Six countries claim ownership of the Spratlys, which lie about two-thirds of the way east from southern Vietnam to the southern Philippines. The US officially remains neutral in the dispute, but it expressed concern about the new deployments.

“The further militarization of outposts will only serve to raise tensions and create greater distrust among claimants,” a Pentagon official told CNBC.

Last week, US Navy Adm. Philip Davidson, who is expected to be nominated to replace US Pacific Command Chief Adm. Harry Harris, warned the U.S. Senate Armed Services Committee that China is “now capable of controlling the South China Sea in all scenarios short of war with the United States.”

SPAIN

The Time Has Arrived

The Basque separatist group ETA – which waged one of the longest terrorist campaigns in Europe and killed more than 800 people in Spain – has finally disbanded.

ETA announced it was disbanding in a letter published on Wednesday, the New York Times reported. Dated April 16, the letter said, “ETA has completely dissolved all its structures and has terminated its political initiative.”

Founded in 1959, ETA began as a left-wing, student-led independence movement during the dictatorship of Gen. Francisco Franco. But in the post-European Union era, its popularity has waned and its ranks have been decimated by arrests.

ETA last killed someone on Spanish soil in 2009. Its last victim anywhere was a French policeman shot during an attempted car theft near Paris in 2010. Now, however, Spain faces a new separatist threat – albeit so far a nonviolent one – from Catalonia.

The government didn’t offer any concessions to end the Basque rebellion, noted interior minister Juan Ignacio Zoido, saying ETA “didn’t get anything for stopping to kill and will not get anything for declaring its disappearance.”

LIBYA

Attacking Democracy

Suicide bombers linked to Islamic State on Wednesday hit the headquarters of Libya’s elections commission in an effort to disrupt polls slated to push the troubled country toward stability.

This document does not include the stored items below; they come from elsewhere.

/-- Two full blocks: the subspaces of block `k` sit INSIDE a rotation of block `i`. -/
theorem le_rotation_of_full [Fintype F] (hq : 5 ≤ Fintype.card F)
    {V W U : Fin N → Submodule F E} {A B C : Fin N → Finset E}
    (hA : ∀ i v, v ∈ A i ↔ v ∈ V i ∧ v ≠ 0) (hB : ∀ i v, v ∈ B i ↔ v ∈ W i ∧ v ≠ 0)
    (hC : ∀ i v, v ∈ C i ↔ v ∈ U i ∧ v ≠ 0) (hS : IsSTPP A B C) {i k : Fin N} (hik : i ≠ k)
    (hVi : V i ≠ ⊥) (hWi : W i ≠ ⊥) (hUi : U i ≠ ⊥) (hfi : V i ⊔ W i ⊔ U i = ⊤)
    (hVk : V k ≠ ⊥) (hWk : W k ≠ ⊥) (hUk : U k ≠ ⊥) (hfk : V k ⊔ W k ⊔ U k = ⊤) :
    (V k ≤ W i ∧ W k ≤ U i ∧ U k ≤ V i) ∨ (V k ≤ U i ∧ W k ≤ V i ∧ U k ≤ W i) := by
  have hq3 : 3 ≤ Fintype.card F := le_trans (by norm_num) hq
  have hindi := fun v hv w hw u hu h0 =>
    indep_of_frame hq3 hA hB hC hS i hVi hWi hUi (v := v) (w := w) (u := u) hv hw hu h0
  -- rotated independence statements for block `i`
  have hindi' : ∀ w ∈ W i, ∀ u ∈ U i, ∀ v ∈ V i, w + u + v = 0 → w = 0 ∧ u = 0 ∧ v = 0 := by
    intro w hw u hu v hv h0
    have h := hindi v hv w hw u hu (by rw [← h0]; abel)
    exact ⟨h.2.1, h.2.2, h.1⟩
  have hindi'' : ∀ u ∈ U i, ∀ v ∈ V i, ∀ w ∈ W i, u + v + w = 0 → u = 0 ∧ v = 0 ∧ w = 0 := by
    intro u hu v hv w hw h0
    have h := hindi v hv w hw u hu (by rw [← h0]; abel)
    exact ⟨h.2.2, h.1, h.2.1⟩
  -- the three big subspaces of block `i` are proper
  have hPi : V i ⊔ W i ≠ ⊤ := sup_ne_top_of_indep hindi hUi
  have hQi : W i ⊔ U i ≠ ⊤ := sup_ne_top_of_indep hindi' hVi
  have hRi : U i ⊔ V i ≠ ⊤ := sup_ne_top_of_indep hindi'' hWi
  -- two big subspaces of the FULL block `k` cannot sit in one proper subspace
  have htop : ∀ X : Submodule F E, V k ≤ X → W k ≤ X → U k ≤ X → X = ⊤ := fun X h1 h2 h3 =>
    top_le_iff.1 (hfk ▸ sup_le (sup_le h1 h2) h3)
  obtain ⟨h1, h2, h3⟩ := three_containments hq hA hB hC hS hik hVi hWi hUi hfi hVk hWk hUk
  -- `V k ≤ P k ⊓ R k`, `W k ≤ P k ⊓ Q k`, `U k ≤ Q k ⊓ R k`
  rcases h2 with h2 | h2
  · -- `P k ≤ Q i`
    rcases h3 with h3 | h3
    · -- `Q k ≤ R i`
      rcases h1 with h1 | h1
      · -- `R k ≤ P i`: first rotation
        left
        refine ⟨fun v hv => ?_, fun w hw => ?_, fun u hu => ?_⟩
        · exact mem_mid_of_mem_sup_of_mem_sup hindi (h1 (Submodule.mem_sup_right hv))
            (h2 (Submodule.mem_sup_left hv))
        · exact mem_mid_of_mem_sup_of_mem_sup hindi' (h2 (Submodule.mem_sup_right hw))
            (h3 (Submodule.mem_sup_left hw))
        · exact mem_mid_of_mem_sup_of_mem_sup hindi'' (h3 (Submodule.mem_sup_right hu))
            (h1 (Submodule.mem_sup_left hu))
      · -- `R k ≤ Q i` together with `P k ≤ Q i`: `Q i = ⊤`
        exact absurd (htop _ (le_trans le_sup_left h2) (le_trans le_sup_right h2)
          (le_trans le_sup_left h1)) hQi
    · -- `Q k ≤ P i`
      rcases h1 with h1 | h1
      · exact absurd (htop _ (le_trans le_sup_right h1) (le_trans le_sup_left h3)
          (le_trans le_sup_left h1)) hPi
      · exact absurd (htop _ (le_trans le_sup_left h2) (le_trans le_sup_right h2)
          (le_trans le_sup_left h1)) hQi
  · -- `P k ≤ R i`
    rcases h3 with h3 | h3
    · -- `Q k ≤ R i` together with `P k ≤ R i`: `R i = ⊤`
      exact absurd (htop _ (le_trans le_sup_left h2) (le_trans le_sup_right h2)
        (le_trans le_sup_right h3)) hRi
    · -- `Q k ≤ P i`
      rcases h1 with h1 | h1
      · exact absurd (htop _ (le_trans le_sup_right h1) (le_trans le_sup_left h3)
          (le_trans le_sup_right h3)) hPi
      · -- `R k ≤ Q i`: second rotation
        right
        refine ⟨fun v hv => ?_, fun w hw => ?_, fun u hu => ?_⟩
        · exact mem_mid_of_mem_sup_of_mem_sup hindi' (h1 (Submodule.mem_sup_right hv))
            (h2 (Submodule.mem_sup_left hv))
        · exact mem_mid_of_mem_sup_of_mem_sup hindi'' (h2 (Submodule.mem_sup_right hw))
            (h3 (Submodule.mem_sup_left hw))
        · exact mem_mid_of_mem_sup_of_mem_sup hindi (h3 (Submodule.mem_sup_right hu))
            (h1 (Submodule.mem_sup_left hu))
import Literature.AlgebraicGeometry.Motives.PoincareUniversal.Residual
import Literature.AlgebraicGeometry.Motives.PoincareUniversal.DualPairOfAbelianVariety
import Literature.AlgebraicGeometry.AbelianSchemes.AbelianSchemeDualTransport
import Literature.AlgebraicGeometry.AbelianSchemes.AbelianSchemeDualPairBaseChange
import Literature.AlgebraicGeometry.AbelianSchemes.AbelianSchemePolarization
import Literature.AlgebraicGeometry.AbelianSchemes.AbelianSchemeFibreFieldChange
import Literature.AlgebraicGeometry.AbelianSchemes.AbelianSchemeOverFibreDim
import Literature.AlgebraicGeometry.AbelianSchemes.AbelianSchemeOverLevelBaseChange
import Literature.AlgebraicGeometry.Motives.AbelianVarietyConjugate
import Literature.AlgebraicGeometry.HodgeTheory.ComplexPointsLifting
import HarnessLib

/-!
# The dual abelian scheme of a polarised abelian scheme of relative dimension `g` has `g`-dimensional fibres

Layer `Literature/AlgebraicGeometry/AbelianSchemes`, namespace `Literature.AlgebraicGeometry.AbelianSchemes.AbelianSchemeOver`
(`.Polarization`, `.DualPair`).  THEOREMS ONLY (no definition, no named fact, no instance, no `sorry`).

The tree's dual pair `D = (Â, 𝒫)` of an abelian scheme `A/S` (★ `AbelianSchemeDualPair`, [MilneAV2008, I §8] /
[MumfordFogartyKirwan1994, Cor. 6.8]) is an INTERFACE: `Â` is pinned only through the universal property, so the printed
«`dim A^∨ = dim A`» ([MumfordAV1970, §13 Cor. 3 and §8 Thm. 1]; [MilneAV2008, I §8 Rem. 8.8]) is not a field of the carrier.
This file proves it at the geometric (indeed at all field-valued) points of the base for a POLARISED abelian scheme of relative
dimension `g`, in the range where the tree holds the universal property of the complex dual (`Scheme.{0}`, residue fields
embeddable in `ℂ`):

* `Polarization.dim_hat_fibre_eq_of_complexPoint` — at a complex point `s : Spec ℂ → S`: the polarisation supplies an ample
  `Θ` on `A_s` (`Polarization.exists_ample`), ★ U-a3 (`Motives.AbelianVariety.U_a3_dualPair_ofAbelianVariety_of_residual`
  with the ★ M13 residual `U_a3_residual_of_M13`) a SECOND dual pair of `A_s` whose dual is `A_s/K(Θ)` (★ `dualOf`), and two
  dual pairs of the same abelian scheme have isomorphic duals (★ `DualPair.hatTransportIso`, [MilneAV2008, I §8] «unique»); so
  `dim Â_s = dim (A_s/K(Θ)) = dim A_s = g` (★ `dim_dualOf`, ★ `dim_fibre_of_isOfRelDim`);
* `Polarization.dim_hat_fibre_eq_of_ringHom` / `Polarization.dim_hat_fibre_eq` — at every field-valued point over a scheme
  point whose residue field embeds in `ℂ` (the fibre at `Spec φ ≫ t` is the base change of the fibre at `t`, ★
  `fibreFieldChangeIso`, and dimension is invariant under extension of the base field, ★ `dim_baseChangeAlong`,
  [GortzWedhorn2020, Prop. 5.38]);
* `Polarization.dim_hat_fibre_eq_of_locallyOfFiniteType` — **unconditionally** for `S` locally of finite type over a
  countable field of characteristic zero (e.g. the Siegel moduli scheme `𝓜.M → Spec ℚ`): residue fields are countable (★
  `HodgeTheory.cardinalMk_residueField_le_aleph0`) and countable fields of characteristic zero embed into `ℂ` (★
  `HodgeTheory.nonempty_ringHom_complex_of_countable`);
* transport along base change: `DualPair.dim_hat_fibre_baseChange_eq` (chosen base change, ★ `fibreBaseChangeIso`) and
  `dim_fibre_eq_of_isBaseChangeVia` (arbitrary pull-back squares `IsBaseChangeVia`, Mathlib `IsPullback.isoPullback`).

Cell `hodgecm-mathlib` (D-0151), HECKE-LINK socket (B), brick (D1) «dim Â_s = g» (B-plan1 (g14) 22:16:52Z GO; shared input of
(u5) `exists_hatLevelStructure` — binder `hsurjn` — and (K5)); count-neutral.  HC_CM is proved only modulo the 7 printed
citations until rung 0 closes.

## References
* [MumfordAV1970] D. Mumford, *Abelian Varieties* (1970), §8 Thm. 1 (p. 77), §13 Cor. 3 (p. 130) and Thm. p. 125 (`Â = A/K(L)`).
* [MilneAV2008] J. S. Milne, *Abelian Varieties* (v2.00, 2008), I §8 pp. 36–37 (the dual: universal property, uniqueness).
* [MumfordFogartyKirwan1994] D. Mumford, J. Fogarty, F. Kirwan, *GIT* 3rd ed. (1994), Ch. 6 §1 Cor. 6.8 (p. 118), §2 Def. 6.3 (p. 120).
* [GortzWedhorn2020] U. Görtz, T. Wedhorn, *Algebraic Geometry I* (2nd ed., 2020), Prop. 5.38 (p. 135), Section (4.7), Prop. 4.16.
-/

noncomputable section

universe u

open CategoryTheory CategoryTheory.Limits AlgebraicGeometry Cardinal

namespace Literature.AlgebraicGeometry.AbelianSchemes

namespace AbelianSchemeOver

open Literature.AlgebraicGeometry.Motives Literature.AlgebraicGeometry.AbelianVarieties
open scoped MonObj

/-! ### §0 Dimension is invariant under isomorphism (two private conveniences) -/

/-- Isomorphic schemes have the same dimension (`Motives.schemeDim` is the topological Krull dimension, a homeomorphism
invariant; Mathlib `IsHomeomorph.topologicalKrullDim_eq`). [folklore] -/
private theorem schemeDim_eq_of_iso {X Y : Scheme.{u}} (i : X ≅ Y) : schemeDim X = schemeDim Y := by
  unfold schemeDim
  rw [IsHomeomorph.topologicalKrullDim_eq i.hom.base (TopCat.homeoOfIso (Scheme.forgetToTop.mapIso i)).isHomeomorph]

/-- Isomorphic abelian varieties have the same dimension. [folklore] -/
private theorem dim_eq_of_iso {k : Type u} [Field k] {B C : AbelianVariety k} (e : B ≅ C) : B.dim = C.dim :=
  schemeDim_eq_of_iso
    { hom := AbelianVariety.Hom.toSchemeHom e.hom
      inv := AbelianVariety.Hom.toSchemeHom e.inv
      hom_inv_id := by
        change AbelianVariety.Hom.toSchemeHom (e.hom ≫ e.inv) = _
        rw [e.hom_inv_id]
        rfl
      inv_hom_id := by
        change AbelianVariety.Hom.toSchemeHom (e.inv ≫ e.hom) = _
        rw [e.inv_hom_id]
        rfl }

/-! ### §1 At complex points: uniqueness of the dual pair against ★ U-a3 -/

section Complex

variable {S : Scheme.{0}} {A : AbelianSchemeOver S} {g : ℕ}

/-- **`dim Â_s = g` at a complex point** of the base of a polarised abelian scheme `A/S` of relative dimension `g` with
dual pair `D = (Â, 𝒫)`: the polarisation gives an ample `Θ` on the complex abelian variety `A_s`; ★ U-a3 makes
`(A_s/K(Θ), 𝒫_Θ)` a dual pair of `A_s` over `Spec ℂ`; the base change `(Â_s, 𝒫_s)` (★ `DualPair.baseChange`) is another;
duals of two dual pairs of one abelian scheme are isomorphic (★ `DualPair.hatTransportIso`), and `dim (A_s/K(Θ)) = dim A_s = g`.
[cite: MumfordAV1970, §13 Cor. 3 (p. 130) and §8 Thm. 1 (p. 77)] [cite: MilneAV2008, I §8 pp. 36–37] -/
theorem Polarization.dim_hat_fibre_eq_of_complexPoint (hA : A.IsOfRelDim g) {D : A.DualPair}
    (pol : A.Polarization D) (s : Spec (.of ℂ) ⟶ S) :
    (D.hat.fibre s).toAbelianVariety.dim = g := by
  -- the complex abelian variety `A₀ = A_s` and an ample `Θ` with `λ̄ = Λ(𝒪(Θ))`
  set A₀ : AbelianVariety ℂ := (A.fibre s).toAbelianVariety with hA₀
  obtain ⟨Θ, hΘ, -⟩ := pol.exists_ample ℂ s
  -- U-a3: a second dual pair of `A_s` whose dual is `A₀/K(Θ)`
  obtain ⟨D', e, he, -⟩ :=
    Motives.AbelianVariety.U_a3_dualPair_ofAbelianVariety_of_residual
      Motives.AbelianVariety.U_a3_residual_of_M13 A₀ Θ hΘ
  -- `ofAbelianVariety A₀ = A.baseChange s` definitionally: read `D′` as a dual pair of `A.baseChange s`
  obtain ⟨D'', e'', he''⟩ : ∃ (D'' : (A.baseChange s).DualPair)
      (e'' : D''.hat.X ≅ (AbelianSchemeOver.ofAbelianVariety (A₀.dualOf Θ hΘ)).X), IsMonHom e''.hom := ⟨D', e, he⟩
  -- uniqueness of dual pairs: `Â″ ≅ Â_s` (★ `hatTransportIso` along `e := 𝟙`)
  haveI : IsMonHom (Iso.refl (A.baseChange s).X).hom := by
    change IsMonHom (𝟙 _); infer_instance
  let H : D''.hat.X.left ≅ (D.baseChange s).hat.X.left :=
    DualPair.hatTransportIso (D.baseChange s) D'' (Iso.refl _) (Iso.refl _) rfl
  have h1 : (D.hat.fibre s).toAbelianVariety.dim = schemeDim D''.hat.X.left := schemeDim_eq_of_iso H.symm
  have h2 : schemeDim D''.hat.X.left = (A₀.dualOf Θ hΘ).dim :=
    schemeDim_eq_of_iso ((Over.forget _).mapIso e'')
  rw [h1, h2, Motives.AbelianVariety.dim_dualOf, hA₀]
  exact dim_fibre_of_isOfRelDim hA s

/-! ### §2 At field-valued points over scheme points whose residue field embeds in `ℂ` -/

/-- **`dim Â = g` at `Spec φ ≫ t` for any field map `φ : K → Ω`, as soon as `K` embeds in `ℂ`** (`τ : K → ℂ`): the fibres at
`Spec φ ≫ t` and `Spec τ ≫ t` are base changes of the fibre at `t` (★ `fibreFieldChangeIso`), dimension is invariant under
extension of the base field (★ `dim_baseChangeAlong`), and at the complex point `Spec τ ≫ t` §1 applies.
[cite: GortzWedhorn2020, Prop. 5.38 (p. 135)] [cite: MumfordAV1970, §13 Cor. 3 (p. 130)] -/
theorem Polarization.dim_hat_fibre_eq_of_ringHom (hA : A.IsOfRelDim g) {D : A.DualPair} (pol : A.Polarization D)
    {K Ω : Type} [Field K] [Field Ω] (t : Spec (.of K) ⟶ S) (τ : K →+* ℂ) (φ : K →+* Ω) :
    (D.hat.fibre (Spec.map (CommRingCat.ofHom φ) ≫ t)).toAbelianVariety.dim = g := by
  have hΩ : (D.hat.fibre (Spec.map (CommRingCat.ofHom φ) ≫ t)).toAbelianVariety.dim =
      (D.hat.fibre t).toAbelianVariety.dim :=
    (dim_eq_of_iso (D.hat.fibreFieldChangeIso φ t)).symm.trans ((D.hat.fibre t).toAbelianVariety.dim_baseChangeAlong φ)
  have hℂ : (D.hat.fibre (Spec.map (CommRingCat.ofHom τ) ≫ t)).toAbelianVariety.dim =
      (D.hat.fibre t).toAbelianVariety.dim :=
    (dim_eq_of_iso (D.hat.fibreFieldChangeIso τ t)).symm.trans ((D.hat.fibre t).toAbelianVariety.dim_baseChangeAlong τ)
  rw [hΩ, ← hℂ]
  exact pol.dim_hat_fibre_eq_of_complexPoint hA _

/-- **`dim Â_s = g` at every field-valued point `s : Spec Ω → S` over a scheme point whose residue field embeds in `ℂ`**
(`s` factors as `Spec Ω → Spec κ(s(pt)) → S`, Mathlib `Scheme.descResidueField_stalkClosedPointTo_fromSpecResidueField`).
[cite: MumfordAV1970, §13 Cor. 3 (p. 130)] [cite: GortzWedhorn2020, Prop. 5.38 (p. 135)] -/
theorem Polarization.dim_hat_fibre_eq (hA : A.IsOfRelDim g) {D : A.DualPair} (pol : A.Polarization D)
    {Ω : Type} [Field Ω] (s : Spec (.of Ω) ⟶ S)
    (hs : Nonempty (S.residueField (s (IsLocalRing.closedPoint Ω)) →+* ℂ)) :
    (D.hat.fibre s).toAbelianVariety.dim = g := by
  obtain ⟨τ⟩ := hs
  have h := pol.dim_hat_fibre_eq_of_ringHom hA (S.fromSpecResidueField (s (IsLocalRing.closedPoint Ω))) τ
    (S.descResidueField (Scheme.stalkClosedPointTo s)).hom
  have e : Spec.map (CommRingCat.ofHom (S.descResidueField (Scheme.stalkClosedPointTo s)).hom) ≫
      S.fromSpecResidueField (s (IsLocalRing.closedPoint Ω)) = s :=
    Scheme.descResidueField_stalkClosedPointTo_fromSpecResidueField Ω S s
  convert h using 4
  exact e.symm

/-- **`dim Â_s = g` UNCONDITIONALLY over a base locally of finite type over a countable field of characteristic zero**
(e.g. over `Spec ℚ`): the residue fields of `S` are countable (★ `HodgeTheory.cardinalMk_residueField_le_aleph0`) of
characteristic zero, hence embed into `ℂ` (★ `HodgeTheory.nonempty_ringHom_complex_of_countable`, Steinitz).
[cite: MumfordAV1970, §13 Cor. 3 (p. 130)] [cite: MilneAV2008, I §8 pp. 36–37] -/
theorem Polarization.dim_hat_fibre_eq_of_locallyOfFiniteType (hA : A.IsOfRelDim g) {D : A.DualPair}
    (pol : A.Polarization D) {F : Type} [Field F] [CharZero F] (hF : #F ≤ ℵ₀) (f : S ⟶ Spec (.of F))
    [LocallyOfFiniteType f] {Ω : Type} [Field Ω] (s : Spec (.of Ω) ⟶ S) :
    (D.hat.fibre s).toAbelianVariety.dim = g := by
  set p : S := s (IsLocalRing.closedPoint Ω) with hp
  -- `κ(p)` is countable of characteristic zero, hence embeds into `ℂ`
  haveI : Countable (S.residueField p) :=
    Cardinal.mk_le_aleph0_iff.mp (Literature.AlgebraicGeometry.HodgeTheory.cardinalMk_residueField_le_aleph0 S f hF p)
  let c : F →+* S.residueField p :=
    (S.evaluation ⊤ p trivial).hom.comp (f.appTop.hom.comp (Scheme.ΓSpecIso (.of F)).inv.hom)
  haveI : CharZero (S.residueField p) := (RingHom.charZero_iff c.injective).mp inferInstance
  exact pol.dim_hat_fibre_eq hA s
    (Literature.AlgebraicGeometry.HodgeTheory.nonempty_ringHom_complex_of_countable (S.residueField p))

end Complex

/-! ### §3 Transport along base change -/

section Transport

variable {S T : Scheme.{u}}

/-- **Along the chosen base change**: if all fibres of `Â → S` have dimension `g`, so do all fibres of the dual
`Â ×_S T` of `A ×_S T` (★ `DualPair.baseChange`; the fibre of `Â ×_S T` at `t` IS the fibre of `Â` at `t ≫ f`, ★
`fibreBaseChangeIso`). [cite: MumfordFogartyKirwan1994, Ch. 6 §1 Cor. 6.8 (p. 118)] [cite: GortzWedhorn2020, Section (4.7), Prop. 4.16] -/
theorem DualPair.dim_hat_fibre_baseChange_eq {A : AbelianSchemeOver S} (D : A.DualPair) (f : T ⟶ S) {g : ℕ}
    (hdim : ∀ ⦃Ω : Type u⦄ [Field Ω] (s : Spec (.of Ω) ⟶ S), (D.hat.fibre s).toAbelianVariety.dim = g)
    {Ω : Type u} [Field Ω] (t : Spec (.of Ω) ⟶ T) :
    ((D.baseChange f).hat.fibre t).toAbelianVariety.dim = g := by
  rw [← hdim (t ≫ f)]
  exact dim_eq_of_iso (D.hat.fibreBaseChangeIso f t)

/-- **Along an arbitrary pull-back square** `B′ → B` over `f : T → S` (★ `IsBaseChangeVia`: `G` cartesian, compatible with
the group laws): `dim B′_t = dim B_{t ≫ f}` — `B′ ≅ B ×_S T` over `T` (Mathlib `IsPullback.isoPullback`), so the fibres at `t` are isomorphic schemes, and ★ `fibreBaseChangeIso`.
[cite: GortzWedhorn2020, Prop. 4.16 (p. 101)] [cite: MumfordFogartyKirwan1994, Ch. 7 §2 Definition 7.2 (p. 129)] -/
theorem dim_fibre_eq_of_isBaseChangeVia {B' : AbelianSchemeOver T} {B : AbelianSchemeOver S} {f : T ⟶ S}
    {G : B'.X.left ⟶ B.X.left} (h : B'.IsBaseChangeVia B f G) {Ω : Type u} [Field Ω] (t : Spec (.of Ω) ⟶ T) :
    (B'.fibre t).toAbelianVariety.dim = (B.fibre (t ≫ f)).toAbelianVariety.dim := by
  obtain ⟨-, hpb, -, -⟩ := h
  obtain ⟨-, hpb₁, -, -⟩ := B.baseChange_isBaseChangeVia f
  -- `B′ ≅ B ×_S T` over `T` (comparison of the two cartesian squares), so the fibres at `t` are isomorphic schemes
  have hH : (hpb.isoIsPullback _ _ hpb₁).hom ≫ (B.baseChange f).X.hom = B'.X.hom := hpb.isoIsPullback_hom_snd _ _ hpb₁
  have w₁ : B'.X.hom ≫ 𝟙 T = (hpb.isoIsPullback _ _ hpb₁).hom ≫ (B.baseChange f).X.hom := by
    rw [Category.comp_id, hH]
  have w₂ : t ≫ 𝟙 T = 𝟙 _ ≫ t := by rw [Category.comp_id, Category.id_comp]
  have e₁ : (B'.fibre t).toAbelianVariety.dim = ((B.baseChange f).fibre t).toAbelianVariety.dim :=
    schemeDim_eq_of_iso (@asIso Scheme _ _ _ _ (pullback.map_isIso (C := Scheme) _ _ _ _ _ _ _ w₁ w₂))
  rw [e₁]
  exact dim_eq_of_iso (B.fibreBaseChangeIso f t)

end Transport

end AbelianSchemeOver

end Literature.AlgebraicGeometry.AbelianSchemes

At least 14 people were killed in the attack, Bloomberg reported.

A spokesman for the election commission said the attackers first targeted the security forces guarding the building. Then one guarded the entrance as another “roamed through offices showering people with bullets.” The attackers blew themselves up when police reinforcements arrived, he said.

“This terrorist attack against a key pillar of Libya’s fragile democracy only deepens the United States commitment to support all Libyans as they prepare for credible and secure elections,” the US State Department said in a statement, after Islamic State claimed responsibility for the incident.

The terror group is making a comeback in Libya, even as the United Nations struggles to help other opposing factions lay the groundwork for a new constitution and elections, the agency said. The UN is pushing for votes on both to be held by the end of the year.

DISCOVERIES

Yes, We Have Chemistry

According to the results of a recent study, best friends’ similarities may extend past the realm of common interests to brain chemistry, the New York Times recently reported.

Test cases have shown time and again that the best of friends more often than not share similar views on race, religion, class, education and politics.

But when scientists at Dartmouth showed a group of 42 graduates a string of short videos after mapping out their relationships with one another, they found a strong correlation between cognitive responses to the videos and participants’ reported degree of friendship – even after controlling for factors such as ethnicity, religion or family income.

As participants watched clips ranging from a gay Jewish couple getting married to a sappy music video, scientists tracked blood flow to the brain, a measure of neural activity.

The correlation between established friendships and cognitive responses was so strong that neuroscientists were often able to predict participants’ established friendships from the scans alone, allowing them to program an algorithm to do the same.

That means that by running the experiment in reverse – scanning neural responses first – computers may be able to predict potential friendly or romantic matches from brain chemistry alone.